Data extracted from a collection:
◇ ◇ ◇ ◇ ◇

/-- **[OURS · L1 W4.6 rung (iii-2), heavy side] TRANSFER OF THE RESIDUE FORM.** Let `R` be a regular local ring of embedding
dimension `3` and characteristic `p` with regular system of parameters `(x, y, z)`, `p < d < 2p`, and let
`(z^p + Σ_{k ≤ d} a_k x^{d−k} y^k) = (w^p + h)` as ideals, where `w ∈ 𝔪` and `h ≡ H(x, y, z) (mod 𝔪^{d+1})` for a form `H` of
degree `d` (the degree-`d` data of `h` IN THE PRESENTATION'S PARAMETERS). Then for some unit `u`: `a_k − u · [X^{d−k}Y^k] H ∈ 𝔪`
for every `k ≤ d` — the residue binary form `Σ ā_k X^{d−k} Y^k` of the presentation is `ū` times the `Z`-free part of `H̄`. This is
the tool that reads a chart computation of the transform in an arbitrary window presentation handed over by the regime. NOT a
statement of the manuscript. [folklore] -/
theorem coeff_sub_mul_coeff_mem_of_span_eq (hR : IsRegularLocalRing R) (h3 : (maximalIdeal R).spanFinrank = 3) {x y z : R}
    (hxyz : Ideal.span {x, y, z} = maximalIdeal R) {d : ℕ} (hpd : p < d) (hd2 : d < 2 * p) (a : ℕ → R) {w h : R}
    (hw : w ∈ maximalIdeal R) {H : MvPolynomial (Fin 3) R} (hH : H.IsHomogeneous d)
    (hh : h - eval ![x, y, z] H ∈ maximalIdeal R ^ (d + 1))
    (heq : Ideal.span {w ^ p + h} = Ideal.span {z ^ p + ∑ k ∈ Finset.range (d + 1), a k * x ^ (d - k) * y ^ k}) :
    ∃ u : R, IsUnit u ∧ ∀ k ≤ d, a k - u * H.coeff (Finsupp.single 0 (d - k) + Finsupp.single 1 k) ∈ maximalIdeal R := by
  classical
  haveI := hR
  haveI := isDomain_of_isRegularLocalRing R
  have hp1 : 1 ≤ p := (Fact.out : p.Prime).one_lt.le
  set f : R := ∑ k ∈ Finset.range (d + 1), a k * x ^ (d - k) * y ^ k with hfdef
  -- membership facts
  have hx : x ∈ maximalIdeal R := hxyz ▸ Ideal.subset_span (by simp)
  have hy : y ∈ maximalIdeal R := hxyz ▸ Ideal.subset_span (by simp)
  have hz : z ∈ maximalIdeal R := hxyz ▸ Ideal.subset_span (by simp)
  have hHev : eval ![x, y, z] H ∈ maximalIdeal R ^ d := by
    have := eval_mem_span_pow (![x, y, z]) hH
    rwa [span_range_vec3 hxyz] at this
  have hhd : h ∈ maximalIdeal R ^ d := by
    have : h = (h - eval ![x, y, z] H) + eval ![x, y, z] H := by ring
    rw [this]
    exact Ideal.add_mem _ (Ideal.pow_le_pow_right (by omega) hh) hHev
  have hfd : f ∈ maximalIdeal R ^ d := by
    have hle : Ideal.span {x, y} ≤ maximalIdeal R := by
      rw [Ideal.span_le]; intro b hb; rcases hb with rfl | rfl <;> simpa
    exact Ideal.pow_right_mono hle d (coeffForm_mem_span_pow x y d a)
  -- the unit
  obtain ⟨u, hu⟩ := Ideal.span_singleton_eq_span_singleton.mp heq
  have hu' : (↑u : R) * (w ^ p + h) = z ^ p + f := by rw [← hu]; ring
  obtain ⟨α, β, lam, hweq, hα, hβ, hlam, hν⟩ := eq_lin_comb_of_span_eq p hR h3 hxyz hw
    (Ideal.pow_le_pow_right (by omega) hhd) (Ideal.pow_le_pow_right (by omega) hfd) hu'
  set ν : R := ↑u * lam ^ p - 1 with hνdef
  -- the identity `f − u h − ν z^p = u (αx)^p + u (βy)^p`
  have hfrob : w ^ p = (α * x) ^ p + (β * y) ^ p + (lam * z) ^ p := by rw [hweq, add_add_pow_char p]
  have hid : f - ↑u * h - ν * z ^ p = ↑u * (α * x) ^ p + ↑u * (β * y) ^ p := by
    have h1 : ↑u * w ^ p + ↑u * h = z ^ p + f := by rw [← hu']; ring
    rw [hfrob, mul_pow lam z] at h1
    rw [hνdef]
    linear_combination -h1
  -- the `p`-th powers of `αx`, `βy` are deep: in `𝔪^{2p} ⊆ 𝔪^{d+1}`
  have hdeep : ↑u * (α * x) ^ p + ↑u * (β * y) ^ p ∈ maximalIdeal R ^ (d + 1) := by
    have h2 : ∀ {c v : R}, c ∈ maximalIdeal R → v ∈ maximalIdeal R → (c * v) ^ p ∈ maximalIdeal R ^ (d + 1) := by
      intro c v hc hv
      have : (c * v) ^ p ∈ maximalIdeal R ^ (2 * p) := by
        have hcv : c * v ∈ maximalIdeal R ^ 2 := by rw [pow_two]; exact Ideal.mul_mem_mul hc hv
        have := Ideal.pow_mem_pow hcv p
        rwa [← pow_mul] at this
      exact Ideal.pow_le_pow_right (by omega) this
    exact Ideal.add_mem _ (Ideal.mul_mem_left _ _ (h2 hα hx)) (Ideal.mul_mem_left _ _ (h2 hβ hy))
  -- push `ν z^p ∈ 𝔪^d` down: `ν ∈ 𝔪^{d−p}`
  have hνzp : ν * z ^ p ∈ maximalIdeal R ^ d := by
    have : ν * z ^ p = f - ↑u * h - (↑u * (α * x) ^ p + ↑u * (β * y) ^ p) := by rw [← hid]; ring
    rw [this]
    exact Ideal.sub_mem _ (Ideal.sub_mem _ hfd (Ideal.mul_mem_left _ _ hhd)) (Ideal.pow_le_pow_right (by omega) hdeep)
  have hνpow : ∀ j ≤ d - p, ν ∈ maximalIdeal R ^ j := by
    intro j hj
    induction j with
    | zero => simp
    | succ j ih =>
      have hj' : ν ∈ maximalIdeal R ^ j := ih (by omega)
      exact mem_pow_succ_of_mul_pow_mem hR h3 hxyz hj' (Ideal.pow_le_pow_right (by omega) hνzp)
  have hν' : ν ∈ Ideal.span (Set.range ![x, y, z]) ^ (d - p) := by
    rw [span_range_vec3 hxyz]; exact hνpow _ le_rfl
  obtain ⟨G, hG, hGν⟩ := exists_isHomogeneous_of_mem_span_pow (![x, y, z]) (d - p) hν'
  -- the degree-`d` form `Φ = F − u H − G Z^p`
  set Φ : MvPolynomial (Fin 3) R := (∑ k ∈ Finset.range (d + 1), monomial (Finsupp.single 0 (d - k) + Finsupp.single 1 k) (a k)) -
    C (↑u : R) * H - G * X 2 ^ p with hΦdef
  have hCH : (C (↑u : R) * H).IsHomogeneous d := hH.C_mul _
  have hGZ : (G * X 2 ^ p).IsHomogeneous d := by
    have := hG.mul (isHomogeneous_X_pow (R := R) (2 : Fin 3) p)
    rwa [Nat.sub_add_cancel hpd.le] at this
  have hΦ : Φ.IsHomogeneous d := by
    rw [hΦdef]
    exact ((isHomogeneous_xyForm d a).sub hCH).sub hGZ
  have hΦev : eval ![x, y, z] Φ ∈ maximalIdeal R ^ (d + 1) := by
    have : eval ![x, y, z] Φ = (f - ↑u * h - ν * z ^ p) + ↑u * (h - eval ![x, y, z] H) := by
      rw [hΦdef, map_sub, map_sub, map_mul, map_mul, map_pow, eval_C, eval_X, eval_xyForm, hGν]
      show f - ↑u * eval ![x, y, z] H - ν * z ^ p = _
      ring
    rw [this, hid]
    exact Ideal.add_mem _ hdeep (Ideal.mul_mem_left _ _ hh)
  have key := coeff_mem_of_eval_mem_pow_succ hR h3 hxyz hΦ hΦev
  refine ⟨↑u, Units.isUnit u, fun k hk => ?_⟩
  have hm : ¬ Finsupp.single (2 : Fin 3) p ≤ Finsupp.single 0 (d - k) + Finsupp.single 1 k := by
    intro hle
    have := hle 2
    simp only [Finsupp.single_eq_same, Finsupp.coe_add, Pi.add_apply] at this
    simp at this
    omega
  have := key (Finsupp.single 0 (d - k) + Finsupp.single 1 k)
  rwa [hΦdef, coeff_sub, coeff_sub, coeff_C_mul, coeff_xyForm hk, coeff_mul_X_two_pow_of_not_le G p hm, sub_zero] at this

◇ ◇ ◇ ◇ ◇

> **Task item**: In the entries above, restate word for word the lines between the one holding "exact Ideal.pow_le_pow_right (by" and the one holding "have hj' : ν", inclusive, and nothing besides.

> **Expected answer**:
      exact Ideal.pow_le_pow_right (by omega) this
    exact Ideal.add_mem _ (Ideal.mul_mem_left _ _ (h2 hα hx)) (Ideal.mul_mem_left _ _ (h2 hβ hy))
  -- push `ν z^p ∈ 𝔪^d` down: `ν ∈ 𝔪^{d−p}`
  have hνzp : ν * z ^ p ∈ maximalIdeal R ^ d := by
    have : ν * z ^ p = f - ↑u * h - (↑u * (α * x) ^ p + ↑u * (β * y) ^ p) := by rw [← hid]; ring
    rw [this]
    exact Ideal.sub_mem _ (Ideal.sub_mem _ hfd (Ideal.mul_mem_left _ _ hhd)) (Ideal.pow_le_pow_right (by omega) hdeep)
  have hνpow : ∀ j ≤ d - p, ν ∈ maximalIdeal R ^ j := by
    intro j hj
    induction j with
    | zero => simp
    | succ j ih =>
      have hj' : ν ∈ maximalIdeal R ^ j := ih (by omega)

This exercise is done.